A process for preparing memantine hydrochloride free from impurities comprises (a) reacting 1,3-dimethyladamantane with acetonitrile and sulphuric acid to produce 1 - acetamido-3,5- dimethyl adamantane; (b) treating 1-acetamido-3,5-dimethyl adamantane with base in the presence of solvent to produce memantine; (c) reacting memantine with alcoholic HCI in the presence of solvents to produce memantine hydrochloride; and purification of memantine hydrochloride using aliphatic solvents.

Description

PROCESS FOR PREPARING MEMANTINE HYDROCHLORIDE SUBSTANTIALLY FREE OF IMPURITIES
CROSS-REFERENCE TO RELATED APPLICATIONS
This application claims the benefit of Indian Provisional Patent Application No. 1143/CHE/2008, filed on May 9, 2008.
FIELD OF THE INVENTION
The present invention relates to a process for the preparation of l-amino-3,5- dimethyladamantane hydrochloride (hereinafter referred to by the officially adopted name "Memantine hydrochloride"), substantially free of impurities.
BACKGROUND OF THE INVENTION
Memantine hydrochloride is chemically known as l-amino-3,5- dimethyladamantane hydrochloride and it is represented by the structural formula 1
Figure imgf000002_0001
Formula 1
It belongs to the group of tricyclic antiviral drugs (TAV).

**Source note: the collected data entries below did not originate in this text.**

import Literature.Topology.FourManifolds.LeeRasmussenRankProofs
import Literature.Topology.FourManifolds.KhComplexDSquaredProofs
import HarnessLib

/-!
# Lee's theorem in degree zero: discharge of `finrank_leeHomologyZero_eq_two`

Sibling proof file of `LeeRasmussen.lean` and `LeeRasmussenRankProofs.lean` (topic
`Literature/Topology/FourManifolds`; D-0014: a named fact `def X : Prop` is discharged as
`theorem X_holds : X`). It closes the named fact
`Literature.Topology.FourManifolds.GaussDiagram.finrank_leeHomologyZero_eq_two` — **for a Gauss
diagram realised by a knot, Lee homology in homological degree `0` is two-dimensional over `ℚ`**
(E. S. Lee, *An endomorphism of the Khovanov invariant*, Adv. Math. 197 (2005), Thm. 4.2;
Rasmussen (2010), §2.3) — by composing two results already in the tree:

* `LeeRasmussenRankProofs.finrank_leeHomologyZero_eq_two_of_dichotomy` — all the algebra: Lee's
  change of basis, the label decomposition, the contraction off the two canonical generators,
  `d² = 0` from the merge/split dichotomy;
* `KhComplexDSquaredProofs.isMergeAt_or_isSplitAt_of_hasGaussDiagram_holds` — the merge/split
  dichotomy for realisable diagrams (Gauss's parity condition for regular projections of knots,
  `RegularProjectionParity`; parity ⇒ dichotomy, `KhResolutionsDichotomyProofs`), the only
  place where planarity enters.

No definition and no named fact is introduced.

## References

* E. S. Lee, *An endomorphism of the Khovanov invariant*, Adv. Math. 197 (2005) 554–586,
  Thm. 4.2 (`Kh'` of an `n`-component link has rank `2ⁿ`; for a knot it is `ℚ ⊕ ℚ` in
  degree `0`). [cite: Lee2005, Thm. 4.2]
* J. Rasmussen, *Khovanov homology and the slice genus*, Invent. Math. 182 (2010) 419–447
  (arXiv:math/0402131), §2.3 (canonical generators), Prop. 2.3. [cite: Rasmussen2010, §2.3]
-/

noncomputable section

namespace Literature.Topology.FourManifolds

namespace GaussDiagram

/-- **Lee's theorem, degree zero (discharge of the named fact `finrank_leeHomologyZero_eq_two`).**
For every Gauss diagram `G` realised by a knot, `dim_ℚ Kh'⁰(G) = 2`. The merge/split dichotomy
for realisable diagrams is `isMergeAt_or_isSplitAt_of_hasGaussDiagram_holds`; the algebra is
`finrank_leeHomologyZero_eq_two_of_dichotomy`. Lee (2005), Thm. 4.2; Rasmussen (2010), §2.3.
[cite: Lee2005, Thm. 4.2] -/
theorem finrank_leeHomologyZero_eq_two_holds : finrank_leeHomologyZero_eq_two :=
  finrank_leeHomologyZero_eq_two_of_dichotomy fun G ↦ @isMergeAt_or_isSplitAt_of_hasGaussDiagram_holds G

end GaussDiagram

end Literature.Topology.FourManifolds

It provides persistent activation of N-methyl-D-aspartate (NMDA) receptors, and thus, can be used in the treatment of Parkinson's disease and Alzheimer's disease. Memantine hydrochloride is commercially available in the market under the trademark Namenda®. Namenda® is available for oral administration as capsule-shaped, film- coated tablets containing 5 mg and 10 mg of memantine hydrochloride.

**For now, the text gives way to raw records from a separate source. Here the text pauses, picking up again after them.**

import Summits.BirchSwinnertonDyer.BirchSwinnertonDyer.Theorems.GenusKolyvaginAtTwoCasselsTatePTcRealReadout
import HarnessLib

/-!
# The COUPLED Cassels–Tate telescope, XVIII: the THIN CONE FILE — the displayed inputs `H3` and `LP`
# of `tailFour_of_residue` / `tailSeven_of_residue` are THEOREMS (planner D590/D635 (R6): the only
# K7t file importing route GenusKolyvaginAtTwo's Cassels–Tate cone)

Crux `UpperOffV0HSYPlus` (stmt-BirchSwinnertonDyer-19804).  `…CoupledTelescopeTailFourOfResidue` /
`…TailSevenOfResidue` display `H3` (`Ш³(F, μ_n) = 0` for every number field) and `LP` (the LEVEL
property of Milne's recipe on the canonical invariant family, fully quantified, the `Ш³ = 0` proof a
bound variable) as hypotheses, to keep those files off the ≈ 1 700-module import cone of route
GenusKolyvaginAtTwo.  Here both are discharged BY NAME from that cone:
`H3_holds := GenusExact.VisiblePairAtTwo.shaThree_mu_eq_zero` (Milne ADT I Thm. 4.10 (c), tree theorem) and
`LP_holds := GenusExact.CasselsTatePTcReal.isLevelPairing_ctLevelPairing_canonical_of_alt`
(Milne ADT I §6 Prop. 6.9 / Thm. 6.13 (a) / Lemma 6.15 for THE canonical maps; tree theorem; the two
statements differ only in the proof-irrelevant `Ш³ = 0` argument).  After this file:
`stub_tailFour ⟸ {VII, RESIDUE 4}`, `stub_tailSeven ⟸ {VII, RESIDUE 7}` by
`tailFour_of_residue hvii H3_holds LP_holds hR`.  Theorem-only; nothing asserted on 19804; no stub
closed; X12.CMAtTwo NOT proved; BSD not claimed for any curve.
-/

-- every Summits module is named `Summit.<Summit>.<Problem>…`: the duplicated component is by design
set_option linter.dupNamespace false
set_option autoImplicit false

noncomputable section

open scoped Classical

open WeierstrassCurve Literature.NumberTheory.EllipticCurves Field NumberField
  Literature.NumberTheory.GaloisRepresentations Literature.NumberTheory.GaloisCohomology
  Literature.GroupTheory.FiniteAbelian
open Literature.NumberTheory.GaloisRepresentations.DiscreteGaloisModule (mu)

namespace Summit.BirchSwinnertonDyer.BirchSwinnertonDyer.Theorems.SylvesterTwoCoupledTelescope

/-- **`H3` holds**: `Ш³(F, μ_n) = 0` for every number field `F` and every level `n` (the cone's
`VisiblePairAtTwo.shaThree_mu_eq_zero`). [cite: MilneADT2006, Ch. I, Thm. 4.10 (c)] -/
theorem H3_holds : ∀ (F : Type) [Field F] [NumberField F] (n : ℕ) [NeZero n]
    (c : galoisCohomology (mu F n) 3),
    (∀ v : Place F, galoisCohomology.localization (mu F n) v 3 c = 0) → c = 0 :=
  fun F _ _ n _ ↦ GenusExact.VisiblePairAtTwo.shaThree_mu_eq_zero F n

/-- **`LP` holds**: the Cassels–Tate pairing of THE canonical invariant maps at any prime-power level
`p^k` (`k ≥ 1`), over any number field, for any elliptic curve and any non-degenerate alternating
Weil datum, is a LEVEL pairing as soon as its general-case value is alternating on `Ш[p^k]` — the
cone's `isLevelPairing_ctLevelPairing_canonical_of_alt`, restated with the `Ш³ = 0` input a bound
variable (proof-irrelevant). [cite: MilneADT2006, Ch. I §6 Prop. 6.9, Thm. 6.13 (a), Lemma 6.15] -/
theorem LP_holds : ∀ (K : Type) [Field K] [NumberField K] (W : WeierstrassCurve K) [W.IsElliptic] (p k : ℕ)
    [Fact p.Prime]
    (e : geomTorsion W ((p ^ k * p ^ k : ℕ) : ℤ) → geomTorsion W ((p ^ k * p ^ k : ℕ) : ℤ) →
      AlgebraicClosure K)
    (hμ : ∀ S T, e S T ^ (p ^ k * p ^ k) = 1)
    (hadd₁ : ∀ S₁ S₂ T, e (S₁ + S₂) T = e S₁ T * e S₂ T)
    (hadd₂ : ∀ S T₁ T₂, e S (T₁ + T₂) = e S T₁ * e S T₂)
    (hgal : ∀ (σ : absoluteGaloisGroup K) (S T : geomTorsion W ((p ^ k * p ^ k : ℕ) : ℤ)),
      σ • e S T = e (σ • S) (σ • T))
    (halt : ∀ T, e T T = 1) (hnd : ∀ T, (∀ S, e S T = 1) → T = 0)
    [NeZero (p ^ k)] [NeZero (p ^ k * p ^ k)], 0 < k →
    (∀ a ∈ W.sha, ((p ^ k : ℕ) : ℤ) • a = 0 →
      ctGeneralFun W (p ^ k) e hμ hadd₁ hadd₂ hgal (LocalInvariants.canonical K (p ^ k * p ^ k)) a a = 0) →
    ∀ (hH3' : ∀ c : galoisCohomology (mu K (p ^ k * p ^ k)) 3,
      (∀ v : Place K, galoisCohomology.localization (mu K (p ^ k * p ^ k)) v 3 c = 0) → c = 0),
    IsLevelPairing (p ^ k)
      (ctLevelPairing W (p ^ k) e hμ hadd₁ hadd₂ hgal (LocalInvariants.canonical K (p ^ k * p ^ k)) halt
        (sumInvLocalizationEqZero_canonical_of_numberField K (p ^ k * p ^ k)) hH3'
        (localTerm_finite_support W (p ^ k) e hμ hadd₁ hadd₂ hgal halt
          (LocalInvariants.canonical K (p ^ k * p ^ k)))) :=
  fun _ _ _ W _ p k _ e hμ hadd₁ hadd₂ hgal halt hnd _ _ hk hct_alt _ ↦
    GenusExact.CasselsTatePTcReal.isLevelPairing_ctLevelPairing_canonical_of_alt W p k e hμ hadd₁ hadd₂ hgal
      halt hnd hk hct_alt

end Summit.BirchSwinnertonDyer.BirchSwinnertonDyer.Theorems.SylvesterTwoCoupledTelescope

end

Different strategies for the preparation of Memantine hydrochloride are disclosed in the prior art:
U.S. Patent No. 3,391,142 discloses the synthesis of memantine hydrochloride and its precursors, l-acetamido-3,5-dimethyl-adamantane, by treating l-bromo-3,5- dimethyl adamantane, with a mixture of acetonitrile and sulphuric acid to give the crude intermediate product in 100 percent yield. The intermediate product is subjected to alkaline hydrolysis with sodium hydroxide in diethylene glycol by refluxing at a temperature of greater than 190°C for six hours. The hydrolyzed product is diluted with water, followed by several benzene extractions, and the memantine free base is recovered by solvent distillation. The free base is then diluted with ether, and the addition of hydrogen chloride gas provides crude memantine hydrochloride. Crystallization of the hydrochloride from an ethanol of ethanol and ether gives pure memantine hydrochloride in 69.8 %yield.

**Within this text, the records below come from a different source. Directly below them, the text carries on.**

import Mathlib

/-!
# Segment subalgebra — the word-side engine of line `Sketch` for crux `ElementaryWordLength.WordPerCubic`

Crux stmt-ValiantsHypothesis-6625, line `Sketch` (idea `segment-jacobian`), stub S1 `stub_segmentSubalgebra`.

Fix a block predicate `p` on the variables `σ` and the block-split algebra map
`φ = aeval (v ↦ if p v then X v else C (X v)) : ℂ[x_σ] →ₐ[ℂ] (ℂ[x_σ])[x_σ]` (block variables stay outer
variables, all other variables become coefficients).  A word (list of letters `(i, j, c, v?)`, letter matrix
`E_ij(c · x_v)` resp. `E_ij(c)`) with `ℓ` letters carrying a `p`-variable factors as `M₀ E₁ M₁ ⋯ E_ℓ M_ℓ` with
`p`-free segments `M_t` (matrices of coefficients).  We prove: every coefficient (w.r.t. the outer variables) of
every entry of the `φ`-image of the word's product lies in the `ℂ`-subalgebra of `ℂ[x_σ]` generated by at most
`9(ℓ + 1)` elements (the entries of the segments).  Proof: induction along the word with the invariant
`∏ = M.map C * Q`, `M` the open `p`-free segment, `Q` with coefficients in `adjoin (entries of closed segments)`.
-/

open MvPolynomial

-- `Summit.ValiantsHypothesis.ValiantsHypothesis.…` is the tree's mandated single-conjunct layout.
set_option linter.dupNamespace false

namespace Summit.ValiantsHypothesis.ValiantsHypothesis.Theorems.ElementaryWordLengthWordPerCubic

section CoeffMem

variable {K R τ : Type*} [CommRing K] [CommRing R] [Algebra K R] [DecidableEq τ] (A : Subalgebra K R)

/-- Coefficients of a product stay in a subalgebra containing the coefficients of the factors. [folklore] -/
theorem seg_coeff_mul_mem {x y : MvPolynomial τ R} (hx : ∀ m, coeff m x ∈ A) (hy : ∀ m, coeff m y ∈ A)
    (m : τ →₀ ℕ) : coeff m (x * y) ∈ A := by
  rw [coeff_mul]
  exact sum_mem fun d _ => mul_mem (hx _) (hy _)

omit [DecidableEq τ] in
/-- Coefficients of a sum stay in a subalgebra containing the coefficients of the summands. [folklore] -/
theorem seg_coeff_add_mem {x y : MvPolynomial τ R} (hx : ∀ m, coeff m x ∈ A) (hy : ∀ m, coeff m y ∈ A)
    (m : τ →₀ ℕ) : coeff m (x + y) ∈ A := by
  rw [coeff_add]
  exact add_mem (hx _) (hy _)

omit [DecidableEq τ] in
/-- Coefficients of a finite sum stay in a subalgebra containing the coefficients of the summands. [folklore] -/
theorem seg_coeff_sum_mem {ι : Type*} (t : Finset ι) {x : ι → MvPolynomial τ R}
    (hx : ∀ i ∈ t, ∀ m, coeff m (x i) ∈ A) (m : τ →₀ ℕ) : coeff m (∑ i ∈ t, x i) ∈ A := by
  rw [coeff_sum]
  exact sum_mem fun i hi => hx i hi m

/-- The coefficients of a constant `C r`, `r ∈ A`, lie in `A`. [folklore] -/
theorem seg_coeff_C_mem {r : R} (hr : r ∈ A) (m : τ →₀ ℕ) :
    coeff m (C r : MvPolynomial τ R) ∈ A := by
  rw [coeff_C]
  split_ifs
  · exact hr
  · exact zero_mem _

/-- The coefficients of a variable lie in any subalgebra. [folklore] -/
theorem seg_coeff_X_mem (v : τ) (m : τ →₀ ℕ) : coeff m (X v : MvPolynomial τ R) ∈ A := by
  rw [coeff_X]
  split_ifs
  · exact one_mem _
  · exact zero_mem _

/-- The coefficients of `1` lie in any subalgebra. [folklore] -/
theorem seg_coeff_one_mem (m : τ →₀ ℕ) : coeff m (1 : MvPolynomial τ R) ∈ A := by
  rw [coeff_one]
  split_ifs
  · exact one_mem _
  · exact zero_mem _

/-- Entries of a product of matrices whose entries have coefficients in `A` have coefficients in `A`. [folklore] -/
theorem seg_matrix_mul_mem {n : Type*} [Fintype n] {P Q : Matrix n n (MvPolynomial τ R)}
    (hP : ∀ i j m, coeff m (P i j) ∈ A) (hQ : ∀ i j m, coeff m (Q i j) ∈ A) (i j : n) (m : τ →₀ ℕ) :
    coeff m ((P * Q) i j) ∈ A := by
  rw [Matrix.mul_apply]
  exact seg_coeff_sum_mem A _ (fun k _ => seg_coeff_mul_mem A (hP i k) (hQ k j)) m

/-- Entries of a transvection `1 + c • e_ij` have coefficients in `A` as soon as `c` does. [folklore] -/
theorem seg_transvection_mem {n : Type*} [DecidableEq n] (i j : n) {c : MvPolynomial τ R}
    (hc : ∀ m, coeff m c ∈ A) (a b : n) (m : τ →₀ ℕ) :
    coeff m (Matrix.transvection i j c a b) ∈ A := by
  simp only [Matrix.transvection, Matrix.add_apply, Matrix.one_apply, Matrix.single_apply]
  refine seg_coeff_add_mem A (fun m => ?_) (fun m => ?_) m
  · split_ifs
    · exact seg_coeff_one_mem A m
    · rw [coeff_zero]; exact zero_mem _
  · split_ifs
    · exact hc m
    · rw [coeff_zero]; exact zero_mem _

/-- Entries of `M.map C` have coefficients in `A` when the entries of `M` lie in `A`. [folklore] -/
theorem seg_mapC_mem {n : Type*} {M : Matrix n n R} (hM : ∀ a b, M a b ∈ A) (a b : n)
    (m : τ →₀ ℕ) : coeff m ((M.map (C : R → MvPolynomial τ R)) a b) ∈ A := by
  rw [Matrix.map_apply]
  exact seg_coeff_C_mem A (hM a b) m

end CoeffMem

/-- A ring map acts on a transvection through its scalar. [folklore] -/
theorem seg_transvection_map {R S n F : Type*} [CommRing R] [CommRing S] [DecidableEq n]
    [FunLike F R S] [RingHomClass F R S] (f : F) (i j : n) (c : R) :
    (Matrix.transvection i j c).map f = Matrix.transvection i j (f c) := by
  ext a b
  simp only [Matrix.map_apply, Matrix.transvection, Matrix.add_apply, Matrix.one_apply,
    Matrix.single_apply, map_add]
  split_ifs <;> simp

section Main

variable {σ : Type} [DecidableEq σ] (p : σ → Prop) [DecidablePred p]

/-- The invariant of the segment decomposition: the `φ`-image of the product of a word is
`M.map C * Q` with `M` a matrix of coefficients (the open `p`-free segment) and `Q` a matrix whose
entries have all coefficients in the subalgebra generated by a set of at most `9 ℓ` coefficients,
`ℓ` the number of `p`-letters. [folklore] -/
theorem seg_invariant (w : List (Fin 3 × Fin 3 × ℂ × Option σ)) :
    ∃ (s : Finset (MvPolynomial σ ℂ)) (M : Matrix (Fin 3) (Fin 3) (MvPolynomial σ ℂ))
      (Q : Matrix (Fin 3) (Fin 3) (MvPolynomial σ (MvPolynomial σ ℂ))),
      s.card ≤ 9 * w.countP (fun l => l.2.2.2.any (fun v => decide (p v))) ∧
      (∀ i j m, coeff m (Q i j) ∈ Algebra.adjoin ℂ (↑s : Set (MvPolynomial σ ℂ))) ∧
      (w.map (fun l => (Matrix.transvection l.1 l.2.1 (C l.2.2.1 * l.2.2.2.elim 1 X)).map
        (aeval (fun v : σ => if p v then (X v : MvPolynomial σ (MvPolynomial σ ℂ))
          else C (X v))))).prod = M.map C * Q := by
  induction w with
  | nil =>
    refine ⟨∅, 1, 1, by simp, fun i j m => ?_, ?_⟩
    · simp only [Matrix.one_apply]
      split_ifs
      · exact seg_coeff_one_mem _ m
      · rw [coeff_zero]; exact zero_mem _
    · rw [Matrix.map_one _ (map_zero _) (map_one _), Matrix.one_mul, List.map_nil, List.prod_nil]
  | cons l w ih =>
    obtain ⟨s, M, Q, hs, hQ, hprod⟩ := ih
    -- the scalar of the letter and its image under the block split
    set φ : MvPolynomial σ ℂ →ₐ[ℂ] MvPolynomial σ (MvPolynomial σ ℂ) :=
      aeval (fun v : σ => if p v then (X v : MvPolynomial σ (MvPolynomial σ ℂ)) else C (X v)) with hφ
    have hφC : ∀ c : ℂ, φ (C c) = C (C c) := fun c => by
      rw [hφ, aeval_C]; rfl
    by_cases hB : (l.2.2.2.any (fun v => decide (p v))) = true
    · -- a block letter closes the open segment
      obtain ⟨v, hv, hpv⟩ : ∃ v, l.2.2.2 = some v ∧ p v := by
        rcases h : l.2.2.2 with _ | v
        · simp [h] at hB
        · exact ⟨v, rfl, by simpa [h] using hB⟩
      classical
      refine ⟨s ∪ Finset.univ.image (fun ab : Fin 3 × Fin 3 => M ab.1 ab.2), 1,
        (Matrix.transvection l.1 l.2.1 (C l.2.2.1 * l.2.2.2.elim 1 X)).map φ * (M.map C * Q),
        ?_, ?_, ?_⟩
      · rw [List.countP_cons_of_pos (p := fun l : Fin 3 × Fin 3 × ℂ × Option σ =>
          l.2.2.2.any (fun v => decide (p v))) hB]
        calc (s ∪ Finset.univ.image (fun ab : Fin 3 × Fin 3 => M ab.1 ab.2)).card
            ≤ s.card + (Finset.univ.image (fun ab : Fin 3 × Fin 3 => M ab.1 ab.2)).card :=
              Finset.card_union_le _ _
          _ ≤ 9 * w.countP (fun l => l.2.2.2.any (fun v => decide (p v))) + 9 := by
              gcongr
              exact (Finset.card_image_le).trans (by simp)
          _ = 9 * (w.countP (fun l => l.2.2.2.any (fun v => decide (p v))) + 1) := by ring
      · set s' := s ∪ Finset.univ.image (fun ab : Fin 3 × Fin 3 => M ab.1 ab.2) with hs'
        have hA : Algebra.adjoin ℂ (↑s : Set (MvPolynomial σ ℂ)) ≤ Algebra.adjoin ℂ ↑s' :=
          Algebra.adjoin_mono (by rw [hs', Finset.coe_union]; exact Set.subset_union_left)
        have hM : ∀ a b, M a b ∈ Algebra.adjoin ℂ (↑s' : Set (MvPolynomial σ ℂ)) := fun a b =>
          Algebra.subset_adjoin (by
            rw [hs', Finset.coe_union]
            exact Set.mem_union_right _ (by simp))
        refine seg_matrix_mul_mem _ ?_ (seg_matrix_mul_mem _ (seg_mapC_mem _ hM)
          (fun i j m => hA (hQ i j m)))
        rw [seg_transvection_map]
        refine seg_transvection_mem _ _ _ (fun m => ?_)
        rw [hv, Option.elim_some, map_mul, hφC, hφ, aeval_X, if_pos hpv, coeff_C_mul]
        exact mul_mem (Subalgebra.algebraMap_mem _ _) (seg_coeff_X_mem _ v m)
      · rw [List.map_cons, List.prod_cons, hprod, Matrix.map_one _ (map_zero _) (map_one _), Matrix.one_mul]
    · -- a block-free letter extends the open segment
      have hfree : φ (C l.2.2.1 * l.2.2.2.elim 1 X) = C (C l.2.2.1 * l.2.2.2.elim 1 X) := by
        rcases h : l.2.2.2 with _ | v
        · simp [hφC]
        · have hpv : ¬ p v := by simpa [h] using hB
          rw [Option.elim_some, map_mul, map_mul, hφC, hφ, aeval_X, if_neg hpv]
      refine ⟨s, Matrix.transvection l.1 l.2.1 (C l.2.2.1 * l.2.2.2.elim 1 X) * M, Q, ?_, hQ, ?_⟩
      · rw [List.countP_cons_of_neg (p := fun l : Fin 3 × Fin 3 × ℂ × Option σ =>
          l.2.2.2.any (fun v => decide (p v))) hB]; exact hs
      · rw [List.map_cons, List.prod_cons, hprod, Matrix.map_mul, ← Matrix.mul_assoc,
          seg_transvection_map, seg_transvection_map, hfree]

end Main

/-- S1 — **segment subalgebra** (word-side engine of line `Sketch`, crux `WordPerCubic`): for a block
predicate `p` and any list of letters, all coefficients (w.r.t. the block variables) of all entries of the
block-split product lie in a subalgebra of `ℂ[x]` generated by at most `9·(ℓ_p + 1)` elements, `ℓ_p` the
number of letters carrying a `p`-variable. [folklore] -/
theorem stub_segmentSubalgebra {σ : Type} [DecidableEq σ] (p : σ → Prop) [DecidablePred p]
    (w : List (Fin 3 × Fin 3 × ℂ × Option σ)) :
    ∃ s : Finset (MvPolynomial σ ℂ),
      s.card ≤ 9 * (w.countP (fun l => l.2.2.2.any (fun v => decide (p v))) + 1) ∧
      ∀ (i j : Fin 3) (m : σ →₀ ℕ),
        coeff m ((((w.map (fun l => Matrix.transvection l.1 l.2.1
          (C l.2.2.1 * l.2.2.2.elim 1 X))).prod).map
          (aeval (fun v : σ => if p v then (X v : MvPolynomial σ (MvPolynomial σ ℂ))
            else C (X v)))) i j) ∈ Algebra.adjoin ℂ (↑s : Set (MvPolynomial σ ℂ)) := by
  classical
  obtain ⟨s, M, Q, hs, hQ, hprod⟩ := seg_invariant p w
  set φ : MvPolynomial σ ℂ →ₐ[ℂ] MvPolynomial σ (MvPolynomial σ ℂ) :=
    aeval (fun v : σ => if p v then (X v : MvPolynomial σ (MvPolynomial σ ℂ)) else C (X v)) with hφ
  have key : ((w.map (fun l => Matrix.transvection l.1 l.2.1 (C l.2.2.1 * l.2.2.2.elim 1 X))).prod).map φ
      = (w.map (fun l => (Matrix.transvection l.1 l.2.1 (C l.2.2.1 * l.2.2.2.elim 1 X)).map φ)).prod := by
    have h := map_list_prod φ.mapMatrix
      (w.map (fun l => Matrix.transvection l.1 l.2.1 (C l.2.2.1 * l.2.2.2.elim 1 X)))
    simpa [AlgHom.mapMatrix_apply, List.map_map, Function.comp_def] using h
  set s' := s ∪ Finset.univ.image (fun ab : Fin 3 × Fin 3 => M ab.1 ab.2) with hs'
  refine ⟨s', ?_, fun i j m => ?_⟩
  · calc s'.card ≤ s.card + (Finset.univ.image (fun ab : Fin 3 × Fin 3 => M ab.1 ab.2)).card :=
          Finset.card_union_le _ _
      _ ≤ 9 * w.countP (fun l => l.2.2.2.any (fun v => decide (p v))) + 9 := by
          gcongr
          exact (Finset.card_image_le).trans (by simp)
      _ = 9 * (w.countP (fun l => l.2.2.2.any (fun v => decide (p v))) + 1) := by ring
  · have hA : Algebra.adjoin ℂ (↑s : Set (MvPolynomial σ ℂ)) ≤ Algebra.adjoin ℂ ↑s' :=
      Algebra.adjoin_mono (by rw [hs', Finset.coe_union]; exact Set.subset_union_left)
    have hM : ∀ a b, M a b ∈ Algebra.adjoin ℂ (↑s' : Set (MvPolynomial σ ℂ)) := fun a b =>
      Algebra.subset_adjoin (by
        rw [hs', Finset.coe_union]
        exact Set.mem_union_right _ (by simp))
    rw [key, hprod]
    exact seg_matrix_mul_mem _ (seg_mapC_mem _ hM) (fun i j m => hA (hQ i j m)) i j m

end Summit.ValiantsHypothesis.ValiantsHypothesis.Theorems.ElementaryWordLengthWordPerCubic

U.S. Patent No. 4,122,193 & Chinese patent CN 1400207A, discloses pharmacological compositions and methods for treating living mammals suffering from hyperkinesias, as well as memantine hydrochloride, hydrobromide, and sulphate synthesis, where in the memantine hydrochloride is prepared by treating l-halo-3,5- dimethyl adamantane with urea at high temperature, and thermally decomposing the resulting urea intermediate.
U.S. Patent No. 5,599,998 exhibited electrophilic substitution on metallated 3,5-dimethyl-adamantane by chloramine. Czech Patent No. 282398B6 discloses the synthesis of memantine hydrochloride by basic hydrolysis of l-acetamido-3,5-dimethyl adamantane at high pressure.
Japanese Patent Publication No. 2002275142 discloses the use of N-hydroxy phthalimide to prepare l-acetamido-3,5-dimethyl adamantane with low yield.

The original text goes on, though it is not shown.